Occasionally, I have an irresistible urge to strangle everyone who uses Unicode ...

wisty · on Feb 6, 2012

And to a programmer, what matters is whether the encoding is present and correct.

From a security perspective, if you don't include the right encoding meta-data, an attacker can include an XSS attack in UTF-7. Your server reads normal (but gibberish) ASCII, escapes it properly, then shleps it to the client who thinks it's UTF-7 (because of all the UTF-7 chars) and suddenly they are running malicious javascript that you didn't escape.

If you're scraping sites, the one thing more annoying than trying to guess the encoding, and that's dealing with multiple encodings in the same document.

Putting UTF-8 characters in a document doesn't mean you are using "Unicode". It means you are using some undeclared encoding, which is not a step forwards.

wladimir · on Feb 6, 2012

Re: UTF-7, is anyone on the world actually using that? I've only ever read about it in articles about security problems.

robin_reala · on Feb 6, 2012

Certainly not on the web, it’s disallowed in the HTML5 spec:

User agents must not support the CESU-8, UTF-7, BOCU-1 and SCSU encodings.

and major browsers removed support, e.g.:

https://bugzilla.mozilla.org/show_bug.cgi?id=414064

dmbaggett · on Feb 6, 2012

Not sure if this "counts," but it is still used to encode IMAP folder names. (Technically, the IMAP version is slightly different from standard UTF-7.)

chimeracoder · on Feb 6, 2012

I'm confused by that as well. I never really understood the motivation behind it - though I guess it's obsolescent, so hopefully it'll soon be just another one of those amusing anachronisms we see occasionally in computer science.

lilyball · on Feb 7, 2012

As I understand it, the motivation was to be able to transmit Unicode text over a channel that's only 7-bit safe (e.g. mail protocols) without having to do something silly like Base64-encoding the whole thing.

sambeau · on Feb 6, 2012

This post makes no sense to me.

Are you saying that we should still use character encodings rather than UTF encodings, or are you saying that we shouldn't assume that raw text is ASCII, or are you saying something else?

Unicode is, essentially, nothing unless it is encoded. When you encode it you must decide whether to use one byte, two bytes, three bytes or four bytes.

Only UTF-8 and UTF-32 are really big enough to hold the world's characters. everything else is a fudge.
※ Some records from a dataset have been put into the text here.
end Summit.BirchSwinnertonDyer.BirchSwinnertonDyer.Theorems.GenusSupplyPos.OfWallU2

end
import Summits.QuantumFields.YangMills.Theorems.UnitScaleTiltProp7CovWeightedRowMember
import HarnessLib

/-!
# Route `UnitScaleTilt`, crux K1 «MinimiserStabilityRegPr» (stmt-QuantumFields-19200), route-R E′ path (α′), (E1-b) covariant, row (hK₂-cov) — FILE F4c′-cov «ALL SCALES»:
# the `hK₂sup` binder of ✓ `Prop7LinearCorrectorClose.linCorr_gauge_le_of_supplier_rows` at the member of record WITHOUT the scale floor `1024 ≤ ℓ_k` of ✓ `Prop7CovWeightedRowMember.weight_row_member`

Cell `ym3-torus`, width seat `ym3-torus-px11` (gen 3), LEAD of the (hK₂-cov) chain (routeR-w3 g6 WORDS (8)–(10), THE CUT 22:51:18Z: F4b∕F4c = px11); LOCATE 19200 evidence #57.
`--kind proof --supports stmt-QuantumFields-19200 --as helper`, count-neutral.  THEOREMS ONLY (0 `def`, 0 `sorry`).  YM₃ on T³ is a ladder rung (R3) — not d = 4, not infinite
volume, not a mass gap, not the Clay problem; nothing here claims the stub, the crux or the gap.

THE POINT.  ✓ `weight_row_member` (F4c-cov) carries the floor `1024 ≤ (ℓ+1)^{K−n}` that the near∕far geometry of F4b-cov needs.  Below the floor the row is CRUDE and needs no geometry:
`‖Δ_𝒰φ_H(x)‖ ≤ √(Σ_{B(x,ℓ_k)} hs Δ_𝒰φ_H) ≤ √(C_V ℓ_k³ M²) ≤ 32·√C_V·ℓ_k·M ≤ 32768·√C_V·M` (✓ `member_mass`, `ℓ_k ≤ 1024`), `‖Δ_𝒰(φ−φ_H)(x)‖ ≤ M + ‖Δ_𝒰φ_H(x)‖`, `w ≤ ℓ_k`.  One constant
`C₂ := 1 + 81A(1+T₀)²√C_V + 32768√C_V` serves both regimes, so the `hK₂sup` row holds for `F = ⟨ℓ+1, hL, m, hm⟩` with the member's standing data ONLY (`RegPr`, `M·α₀ ≤ a₅`, `α₀ ≤ 1`,
px4 g3's window row) — exactly the hypotheses of the other (E1-b) suppliers.

WHAT IS PROVED (ns `…Theorems.Prop7CovWeightedRowMemberAllScales`): ★★★ `weight_row_member_all_scales` — `∃ c₃₅ a₅ C₂ > 0, ∀ member data, RegPr → window → «✓p675883's hK₂sup body»`.
HONEST SCOPE.  Bookkeeping over ✓ `Prop7CovWeightedRowMember` (`member_frames`, `member_mass`, `final_algebra`) and ✓ `Prop7CovWeightedLaplaceRow`; nothing of Bałaban's is asserted.

References: T. Bałaban, CMP 102 (1985) 277–309 [Balaban1985Variational] (Prop. 7 p.299); CMP 99 (1985) 389–434 [Balaban1985BackgroundPropagators] ((3.8) p.392, (3.35) p.396).
-/

set_option autoImplicit false

noncomputable section

open scoped BigOperators Matrix.Norms.L2Operator Matrix

namespace Summit.QuantumFields.YangMills.Theorems.Prop7CovWeightedRowMemberAllScales

open Literature.MathematicalPhysics.QuantumFieldTheory.Balaban1983to89
open Literature.MathematicalPhysics.QuantumFieldTheory.Balaban1983to89.T3ContinuumYM3Torus
open Literature.MathematicalPhysics.QuantumFieldTheory.Balaban1983to89.T3PrintedRegularMinimiser (RegPr)
open Literature.MathematicalPhysics.QuantumFieldTheory.Balaban1983to89.B6GlobalChartV1 (PV)
open Finset
open B9Eq39Adjoint (covD divB)
open B9TorusCalculus (torusT)
open B10Eq27TorusAxialLog (unitsField toUField)
open B15DeterminingSets (embIter)
open B3Taylor310LocalRemainder (tdist_self)
open Summit.QuantumFields.YangMills.Theorems.Prop7SectET3Members (hd3)
open Summit.QuantumFields.YangMills.Theorems.Prop7CovHodgeSplit (unitsField_toUField_mem_unitary)
open Summit.QuantumFields.YangMills.Theorems.Prop7ExactCorrectorGaugeSockets (unitsField_toUField_norm_le_one)
open Summit.QuantumFields.YangMills.Theorems.Prop7CovInterpKernelDual (covLaplace_sub)
open Summit.QuantumFields.YangMills.Theorems.Prop7CovWeightedRowScalings (sqrt_letters)
open Summit.QuantumFields.YangMills.Theorems.Prop7CovWeightedLaplaceRow (weight_mul_norm_covLaplace_interp_error_le)
open Summit.QuantumFields.YangMills.Theorems.Prop7CovWeightedRowMember (member_frames member_mass final_algebra)

/-! ## ★★★ All scales: the floor `1024 ≤ ℓ_k` removed -/
section AllScales
variable {ℓ : ℕ} {hL : Odd (ℓ + 1) ∧ 1 < ℓ + 1}

open Summit.QuantumFields.YangMills.Theorems.Prop7CovPinJunkPhi (norm_le_sqrt_mass)

/-- ★★★ **THE (hK₂-cov) SUPPLIER ROW AT THE MEMBER, EVERY SCALE** — `weight_row_member` without the floor `1024 ≤ (ℓ+1)^{K−n}`: below the floor the row is CRUDE
(`‖Δ_𝒰φ_H(x)‖ ≤ √𝓜 ≤ √C_V·ℓ_k^{3∕2}·M ≤ 32768√C_V·M`, `w ≤ ℓ_k`), above it is §3; one constant `C₂ := 1 + 81A(1+T₀)²√C_V + 32768√C_V` serves both.  This is ✓p675883's `hK₂sup`
binder for `F = ⟨ℓ+1, hL, m, hm⟩` with the member's standing data only (`RegPr`, `M·α₀ ≤ a₅`, `α₀ ≤ 1`, px4 g3's window row).
[cite: Balaban1985Variational, Prop. 7 p.299; Balaban1985BackgroundPropagators, (3.8) p.392, (3.35) p.396] -/
theorem weight_row_member_all_scales (hℓ4 : 4 ≤ ℓ) : ∃ c35 a₅ C₂ : ℝ, 0 < c35 ∧ 0 < a₅ ∧ 0 < C₂ ∧
    ∀ (hℓ : 4 ≤ ℓ) (m : ℕ) (hm : 1 ≤ m) (n K a' R : ℕ) (hk1 : 1 ≤ K - n) (hsize : a' + 3 ≤ m + n) (hM8 : 8 ≤ (ℓ + 1) ^ a')
      (hR2 : 2 * (ℓ + 1) ^ 2 ≤ R) (α₀ : ℝ), 0 < α₀ → α₀ ≤ 1 → ((ℓ + 1 : ℕ) : ℝ) * (((ℓ + 1) ^ a' : ℕ) : ℝ) * α₀ ≤ a₅ →
      ∀ W : GaugeField (PV 2 ℓ m K hd3 hL) 0 (Matrix.specialUnitaryGroup (Fin 2) ℂ),
        RegPr (⟨ℓ + 1, hL, m, hm⟩ : T3Family) n K α₀ W →
        (4 * 2197 * (24 * 289 * 24576 * 46116) : ℝ) * ((2 : ℕ) : ℝ) ^ 2 * ((((PV 2 ℓ m K hd3 hL).L : ℝ)) ^ (K - n)) ^ 4
            * ((((PV 2 ℓ m K hd3 hL).d : ℝ)) ^ 2 * (4 * ((2 : ℕ) : ℝ) * (α₀ * ((((PV 2 ℓ m K hd3 hL).L : ℝ))⁻¹) ^ (2 * (K - n))) ^ 2
              + (2 * ((((ℓ + 1 : ℕ) : ℝ) ^ (K - n))⁻¹ * ((((ℓ + 1 : ℕ) : ℝ) ^ (K - n))⁻¹ * (c35 * (((ℓ + 1 : ℕ) : ℝ) * (((ℓ + 1) ^ a' : ℕ) : ℝ)) * α₀))
                  * Real.exp ((((ℓ + 1 : ℕ) : ℝ) ^ (K - n))⁻¹ * (c35 * (((ℓ + 1 : ℕ) : ℝ) * (((ℓ + 1) ^ a' : ℕ) : ℝ)) * α₀)))
                + 4 * ((((ℓ + 1 : ℕ) : ℝ) ^ (K - n))⁻¹ * (c35 * (((ℓ + 1 : ℕ) : ℝ) * (((ℓ + 1) ^ a' : ℕ) : ℝ)) * α₀)
                  * Real.exp ((((ℓ + 1 : ℕ) : ℝ) ^ (K - n))⁻¹ * (c35 * (((ℓ + 1 : ℕ) : ℝ) * (((ℓ + 1) ^ a' : ℕ) : ℝ)) * α₀))) ^ 2) ^ 2)) ≤ 1 / 4 →
        ∀ (φ φH : Site (PV 2 ℓ m K hd3 hL) 0 → Matrix (Fin 2) (Fin 2) ℂ),
          (∀ y : Site (PV 2 ℓ m K hd3 hL) (K - n), φH (embIter (K - n) y) = φ (embIter (K - n) y)) →
          (∀ x : Site (PV 2 ℓ m K hd3 hL) 0, x ∉ Set.range (embIter (K - n)) →
            divB (torusT (PV 2 ℓ m K hd3 hL) 0) (fun κ z => unitsField (toUField W) ⟨z, κ⟩) (fun μ => covD (torusT (PV 2 ℓ m K hd3 hL) 0) (fun κ z => unitsField (toUField W) ⟨z, κ⟩) μ
                (fun y => divB (torusT (PV 2 ℓ m K hd3 hL) 0) (fun κ z => unitsField (toUField W) ⟨z, κ⟩) (fun ν => covD (torusT (PV 2 ℓ m K hd3 hL) 0) (fun κ z => unitsField (toUField W) ⟨z, κ⟩) ν φH) y)) x = 0) →
          ∀ M : ℝ, (∀ z, ‖divB (torusT (PV 2 ℓ m K hd3 hL) 0) (fun κ z => unitsField (toUField W) ⟨z, κ⟩) (fun μ => covD (torusT (PV 2 ℓ m K hd3 hL) 0) (fun κ z => unitsField (toUField W) ⟨z, κ⟩) μ φ) z‖ ≤ M) →
          ∀ w' : Site (PV 2 ℓ m K hd3 hL) 0 → ℝ,
            (∀ (x : Site (PV 2 ℓ m K hd3 hL) 0) (y : Site (PV 2 ℓ m K hd3 hL) (K - n)), w' x ≤ (Site.tdist x (embIter (K - n) y) : ℝ)) →
            (∀ x, w' x ≤ (((⟨ℓ + 1, hL, m, hm⟩ : T3Family).L : ℕ) : ℝ) ^ (K - n)) → (∀ x, 0 ≤ w' x) →
          ∀ x : Site (PV 2 ℓ m K hd3 hL) 0,
            w' x * ‖divB (torusT (PV 2 ℓ m K hd3 hL) 0) (fun κ z => unitsField (toUField W) ⟨z, κ⟩) (fun μ => covD (torusT (PV 2 ℓ m K hd3 hL) 0) (fun κ z => unitsField (toUField W) ⟨z, κ⟩) μ (fun y => φ y - φH y)) x‖
              ≤ C₂ * (((⟨ℓ + 1, hL, m, hm⟩ : T3Family).L : ℕ) : ℝ) ^ (K - n) * M := by
  classical
  obtain ⟨a₅f, T₀, ha₅f, hT₀, HF⟩ := member_frames (hL := hL) hℓ4
  obtain ⟨c35, a₅m, CV, hc35, ha₅m, hCV, HM⟩ := member_mass (hL := hL) hℓ4
  obtain ⟨A, hA, Hrow⟩ := weight_mul_norm_covLaplace_interp_error_le (N := 2)
  refine ⟨c35, min a₅f a₅m, 1 + A * 81 * (1 + T₀) ^ 2 * Real.sqrt CV + 32768 * Real.sqrt CV, hc35, lt_min ha₅f ha₅m, by positivity, ?_⟩
  intro hℓ m hm n K a' R hk1 hsize hM8 hR2 α₀ hα₀ hα1 hMα W hreg hwin φ φH hH hEL M hM w' hwC hwℓ hw0 x
  have hmass := HM hℓ m hm n K a' R hk1 hsize hM8 hR2 α₀ hα₀ hα1 (hMα.trans (min_le_right _ _)) W hreg hwin φ φH hH hEL M hM
  have hFL : (((⟨ℓ + 1, hL, m, hm⟩ : T3Family).L : ℕ) : ℝ) ^ (K - n) = (((PV 2 ℓ m K hd3 hL).L : ℝ)) ^ (K - n) := rfl
  rw [hFL] at hwℓ ⊢
  have hℓk1 : (1 : ℝ) ≤ (((PV 2 ℓ m K hd3 hL).L : ℝ)) ^ (K - n) := one_le_pow₀ (by exact_mod_cast (PV 2 ℓ m K hd3 hL).L_pos)
  have hℓk0 : (0 : ℝ) < (((PV 2 ℓ m K hd3 hL).L : ℝ)) ^ (K - n) := by linarith
  have hM0 : 0 ≤ M := (norm_nonneg _).trans (hM x)
  have hsC : 0 ≤ Real.sqrt CV := Real.sqrt_nonneg _
  have hunit : 0 ≤ (((PV 2 ℓ m K hd3 hL).L : ℝ)) ^ (K - n) * M := by positivity
  by_cases h1024 : 1024 ≤ (ℓ + 1) ^ (K - n)
  · -- above the floor: §3 verbatim
    obtain ⟨t, τ₁, τ₂, ht0, htT, hτ₁, hτ₂, hfr⟩ := HF hℓ m hm n K a' R hk1 hsize hM8 hR2 α₀ hα₀ (hMα.trans (min_le_left _ _)) W hreg
    have hd : (PV 2 ℓ m K hd3 hL).d = 3 := rfl
    have hk : K - n ≤ (PV 2 ℓ m K hd3 hL).m + (PV 2 ℓ m K hd3 hL).K := show K - n ≤ m + K by omega
    have h1024' : 1024 ≤ (PV 2 ℓ m K hd3 hL).L ^ (K - n) := h1024
    have hUu := fun (ν : Fin (PV 2 ℓ m K hd3 hL).d) (z : Site (PV 2 ℓ m K hd3 hL) 0) => unitsField_toUField_mem_unitary W ν z
    have hU := fun (κ : Fin (PV 2 ℓ m K hd3 hL).d) (z : Site (PV 2 ℓ m K hd3 hL) 0) => unitsField_toUField_norm_le_one W ⟨z, κ⟩
    have H := Hrow (PV 2 ℓ m K hd3 hL) hd (K - n) hk h1024' (fun κ z => unitsField (toUField W) ⟨z, κ⟩) hUu hU φ φH hEL M hM t τ₁ τ₂ ht0 hτ₁ hτ₂ hfr _ hmass w' hwC hwℓ hw0 x
    have h81 : (1 + 2 * ((2 : ℕ) : ℝ) ^ 2) ^ 2 = 81 := by norm_num
    rw [h81] at H
    refine H.trans ((final_algebra hA.le ht0 htT hCV.le hℓk1 hM0).trans ?_)
    have e : (1 + A * 81 * (1 + T₀) ^ 2 * Real.sqrt CV + 32768 * Real.sqrt CV) * (((PV 2 ℓ m K hd3 hL).L : ℝ)) ^ (K - n) * M
        = (1 + A * 81 * (1 + T₀) ^ 2 * Real.sqrt CV) * (((PV 2 ℓ m K hd3 hL).L : ℝ)) ^ (K - n) * M + 32768 * Real.sqrt CV * ((((PV 2 ℓ m K hd3 hL).L : ℝ)) ^ (K - n) * M) := by ring
    rw [e]
    linarith [mul_nonneg (mul_nonneg (by norm_num : (0:ℝ) ≤ 32768) hsC) hunit]
  · -- below the floor: the crude row
    have hlt : (((PV 2 ℓ m K hd3 hL).L : ℝ)) ^ (K - n) ≤ 1024 := by
      have h : (PV 2 ℓ m K hd3 hL).L ^ (K - n) ≤ 1024 := (not_le.1 h1024).le
      exact_mod_cast h
    have hsqrt : Real.sqrt ((((PV 2 ℓ m K hd3 hL).L : ℝ)) ^ (K - n)) ≤ 32 := by
      rw [show (32 : ℝ) = Real.sqrt (32 ^ 2) by rw [Real.sqrt_sq (by norm_num)]]
      exact Real.sqrt_le_sqrt (by linarith)
    obtain ⟨-, -, -, hr3⟩ := sqrt_letters hℓk1
    have hV : ‖divB (torusT (PV 2 ℓ m K hd3 hL) 0) (fun κ z => unitsField (toUField W) ⟨z, κ⟩) (fun ν => covD (torusT (PV 2 ℓ m K hd3 hL) 0) (fun κ z => unitsField (toUField W) ⟨z, κ⟩) ν φH) x‖ ≤ Real.sqrt CV * (((PV 2 ℓ m K hd3 hL).L : ℝ)) ^ (K - n) * 32 * M := by
      refine ((norm_le_sqrt_mass _ x ((PV 2 ℓ m K hd3 hL).L ^ (K - n)) x (by rw [tdist_self]; exact Nat.zero_le _)).trans (Real.sqrt_le_sqrt (hmass x))).trans ?_
      rw [Real.sqrt_mul (by positivity), Real.sqrt_mul (by positivity), hr3, Real.sqrt_sq hM0]
      have h := mul_le_mul_of_nonneg_left hsqrt (by positivity : (0:ℝ) ≤ Real.sqrt CV * (((PV 2 ℓ m K hd3 hL).L : ℝ)) ^ (K - n) * M)
      nlinarith [h]
    -- `‖Δ(φ − φ_H)(x)‖ ≤ M + ‖V x‖`
    have hsplit : ‖divB (torusT (PV 2 ℓ m K hd3 hL) 0) (fun κ z => unitsField (toUField W) ⟨z, κ⟩) (fun μ => covD (torusT (PV 2 ℓ m K hd3 hL) 0) (fun κ z => unitsField (toUField W) ⟨z, κ⟩) μ (fun y => φ y - φH y)) x‖
        ≤ M + ‖divB (torusT (PV 2 ℓ m K hd3 hL) 0) (fun κ z => unitsField (toUField W) ⟨z, κ⟩) (fun ν => covD (torusT (PV 2 ℓ m K hd3 hL) 0) (fun κ z => unitsField (toUField W) ⟨z, κ⟩) ν φH) x‖ := by
      rw [covLaplace_sub (U := (fun κ z => unitsField (toUField W) ⟨z, κ⟩)) φ φH x]
      have h2 := norm_sub_le (divB (torusT (PV 2 ℓ m K hd3 hL) 0) (fun κ z => unitsField (toUField W) ⟨z, κ⟩) (fun μ => covD (torusT (PV 2 ℓ m K hd3 hL) 0) (fun κ z => unitsField (toUField W) ⟨z, κ⟩) μ φ) x) (divB (torusT (PV 2 ℓ m K hd3 hL) 0) (fun κ z => unitsField (toUField W) ⟨z, κ⟩) (fun ν => covD (torusT (PV 2 ℓ m K hd3 hL) 0) (fun κ z => unitsField (toUField W) ⟨z, κ⟩) ν φH) x)
      linarith [hM x]
    have hbound : ‖divB (torusT (PV 2 ℓ m K hd3 hL) 0) (fun κ z => unitsField (toUField W) ⟨z, κ⟩) (fun μ => covD (torusT (PV 2 ℓ m K hd3 hL) 0) (fun κ z => unitsField (toUField W) ⟨z, κ⟩) μ (fun y => φ y - φH y)) x‖ ≤ (1 + 32768 * Real.sqrt CV) * M := by
      refine hsplit.trans ?_
      have h : Real.sqrt CV * (((PV 2 ℓ m K hd3 hL).L : ℝ)) ^ (K - n) * 32 * M ≤ Real.sqrt CV * 1024 * 32 * M :=
        mul_le_mul_of_nonneg_right (mul_le_mul_of_nonneg_right (mul_le_mul_of_nonneg_left hlt hsC) (by norm_num)) hM0
      nlinarith [hV, h]
    calc w' x * ‖divB (torusT (PV 2 ℓ m K hd3 hL) 0) (fun κ z => unitsField (toUField W) ⟨z, κ⟩) (fun μ => covD (torusT (PV 2 ℓ m K hd3 hL) 0) (fun κ z => unitsField (toUField W) ⟨z, κ⟩) μ (fun y => φ y - φH y)) x‖
        ≤ (((PV 2 ℓ m K hd3 hL).L : ℝ)) ^ (K - n) * ((1 + 32768 * Real.sqrt CV) * M) := mul_le_mul (hwℓ x) hbound (norm_nonneg _) hℓk0.le
      _ ≤ (1 + A * 81 * (1 + T₀) ^ 2 * Real.sqrt CV + 32768 * Real.sqrt CV) * (((PV 2 ℓ m K hd3 hL).L : ℝ)) ^ (K - n) * M := by
          have e : (((PV 2 ℓ m K hd3 hL).L : ℝ)) ^ (K - n) * ((1 + 32768 * Real.sqrt CV) * M) = (1 + 32768 * Real.sqrt CV) * ((((PV 2 ℓ m K hd3 hL).L : ℝ)) ^ (K - n) * M) := by ring
          have e2 : (1 + A * 81 * (1 + T₀) ^ 2 * Real.sqrt CV + 32768 * Real.sqrt CV) * (((PV 2 ℓ m K hd3 hL).L : ℝ)) ^ (K - n) * M
              = (1 + 32768 * Real.sqrt CV) * ((((PV 2 ℓ m K hd3 hL).L : ℝ)) ^ (K - n) * M) + A * 81 * (1 + T₀) ^ 2 * Real.sqrt CV * ((((PV 2 ℓ m K hd3 hL).L : ℝ)) ^ (K - n) * M) := by ring
          rw [e, e2]
          linarith [mul_nonneg (by positivity : (0:ℝ) ≤ A * 81 * (1 + T₀) ^ 2 * Real.sqrt CV) hunit]
end AllScales

end Summit.QuantumFields.YangMills.Theorems.Prop7CovWeightedRowMemberAllScales

end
ASCII was never Anglo-Saxon: it was always American. COBOL is a red herring here, too. ASCII was all about teleprinters and was a clever use of 8-Bits for its time. Bell labs invented ASCII and Bell labs invented UTF-8.

UTF-8 is much better than reasonable. It is a compact way to represent Unicode while preventing the western world from having to re-encode every text document. That's a lot of good news the internet.

Are you saying that we shouldn't ignore other charsets as they are still valid Unicode? If so I agree up to a point, the point being that there is no longer any need to have any other unicode encoding other than UTF-8. If you need to access your local characters as a byte array: choose your internal encoding and translate, do your magic, and then spit out UTF-8 again then we can all simply read the same documents without the need for over-complexity.

jpablo · on Feb 7, 2012

It makes sense to me. His point is that calling UTF-8 "Unicode" is wrong, that just confuses people. Windows programmers usually also call UTF-16 "Unicode" which is also wrong.

Unicode is not a text encoding, it's a standard that assigns a number to every character.Saying that a particular text is "Unicode" doesn't give any info on how to decode it, we should just say that a given text is UTF-7,8,16,32, etc.

finnw · on Feb 6, 2012

> Only UTF-8 and UTF-32 are really big enough to hold the world's characters

So is GB18030.

Edit: and UTF-16, of course (just don't confuse it with UCS-2)

sambeau · on Feb 6, 2012

I'm guilty of using UTF16 when I really mean 16 bit unicode arrays. I see that now.

But it does beg the question why would you use UTF-16? Yes if you have more than 512 characters in your common script then OK I can see it might make sense, but not much. UTF-8 will still average out in a reasonable way.

jpablo · on Feb 7, 2012

Because it's the standard in the Windows API.